• Description of the task
Reproduce the top of the data verbatim, through and including the line that contains "of which the".

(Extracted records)

- - - - - - -

import Literature.Computability.Complexity.IterateFPPoly
import Literature.Computability.Complexity.ZIntBricks
import Literature.Computability.Complexity.StackLists
import HarnessLib

/-!
# List bricks: counted-loop combinators over coded lists in the `FP` string algebra

Trunk `CplxCore`, continuing `BrickAlgebra.lean` (records `⟨a₀, ⟨a₁, …⟩⟩`, the counted loop
`Brick.loopStep` with its semantics `Brick.iterate_loopStep`/`Brick.loopModel`) and
`IterateFPPoly.lean` (loops whose body grows by a polynomial of the kept first field). A list of
strings is coded as in `StackLists.lean`, `encList [a₁, …, a_k] = ⟨a₁, ⟨a₂, … ⟨a_k, ε⟩…⟩⟩`, so that
`fstF`/`sndF` are head/tail and `boolPair` is cons. This file provides the list-processing layer a
table-manipulating machine is written in (the LLL basis-reduction machine, whose state is a matrix =
list of rows = lists of integer codes): every combinator is a **total** string function on records

  `⟨x, ⟨counter, ⟨params, list(s)…⟩⟩⟩`,

where `x` is the *yardstick* (kept first field: the loop runs `|x|` clocked rounds, of which the
first `⟦counter⟧ ≤ |x|` are active) and `params` is passed unchanged to the item function, which is
applied to the argument record `⟨x, ⟨params, item(s)⟩⟩`:

* the dynamics of `loopStep` on *arbitrary* records (`loopRun`, `cntRun`, `activeRounds`,
  `iterate_loopStep_eq`) and the potential method `potential_loopRun_le` for output sizes;
* `dropLF`, `nthLF` (`L.drop k`, `L[k]`), `revOntoLF`/`takeRevLF` (reverse a prefix onto an
  accumulator) with the joint size bound `length_takeRevLF_add_dropLF_le`, `setNthLF` (`L.set i v`),
  `swapAdjLF` (exchange items `i`, `i+1`);
* `mapRevLF f`/`mapLF f` (map), `zipRevLF f`/`zipLF f` (zipWith), `zipFoldLF f` (fold over two
  lists: dot products); a one-list fold over the items of a coded list exists as `Brick.foldFn`
  (`ListFoldBricks.lean`);
* for each: membership in `FP` (given `f ∈ FP` and a growth bound on `f`), the value on coded lists
  (`_apply`, for canonical counters `⟦bin k⟧ = k ≤ |x|`), and an output-length bound valid on
  **every** input: for an item function with `|f ⟨x, ⟨p, a⟩⟩| ≤ c |a| + P(|x|)` the map output has
  `≤ c |l| + |x| (2P(|x|) + 2)` symbols (`c = 1`: the shape under which loops nest; `c = 0`: item
  functions saturating at width `|x|`, giving *absolute* bounds; `c = 2`: one-off recodings; the
  in-order `mapLF` costs `+ 4` instead of `+ 2`).

Design: sources shrink in early (doubled) record fields, accumulators grow in the last (undoubled)
field; params never enter the growth allowance, only the yardstick does. (The tree holds the
nested-pair list coding twice: `encList` of `StackLists.lean`, used here, and `body` of
`CookReducibilityTransitive.lean`, whose head/tail facts `HashBricks.fstF_body`, `sndF_iterate_body`,
`fstF_nil`, `sndF_nil` are twins of `fstF_encList`, `sndF_iterate_encList`, `fstF_nil`, `sndF_nil`
below; unary-indexed accessors of the same coding exist as `HashBricks.nthItemFn` and
`PRelSigPi.elemFn`/`elemOf` — `nthLF`/`dropLF` here take a binary counter clocked by the yardstick.)

## References

* S. Arora, B. Barak, *Computational Complexity: A Modern Approach*, CUP 2009, §1.3 (bounded loops,
  closure of polynomial time under composition), §0.1 (coding of tuples and lists).
-/

namespace Literature.Computability.Complexity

- - - - - - -

• Response to this exercise
import Literature.Computability.Complexity.IterateFPPoly
import Literature.Computability.Complexity.ZIntBricks
import Literature.Computability.Complexity.StackLists
import HarnessLib

/-!
# List bricks: counted-loop combinators over coded lists in the `FP` string algebra

Trunk `CplxCore`, continuing `BrickAlgebra.lean` (records `⟨a₀, ⟨a₁, …⟩⟩`, the counted loop
`Brick.loopStep` with its semantics `Brick.iterate_loopStep`/`Brick.loopModel`) and
`IterateFPPoly.lean` (loops whose body grows by a polynomial of the kept first field). A list of
strings is coded as in `StackLists.lean`, `encList [a₁, …, a_k] = ⟨a₁, ⟨a₂, … ⟨a_k, ε⟩…⟩⟩`, so that
`fstF`/`sndF` are head/tail and `boolPair` is cons. This file provides the list-processing layer a
table-manipulating machine is written in (the LLL basis-reduction machine, whose state is a matrix =
list of rows = lists of integer codes): every combinator is a **total** string function on records

  `⟨x, ⟨counter, ⟨params, list(s)…⟩⟩⟩`,

where `x` is the *yardstick* (kept first field: the loop runs `|x|` clocked rounds, of which the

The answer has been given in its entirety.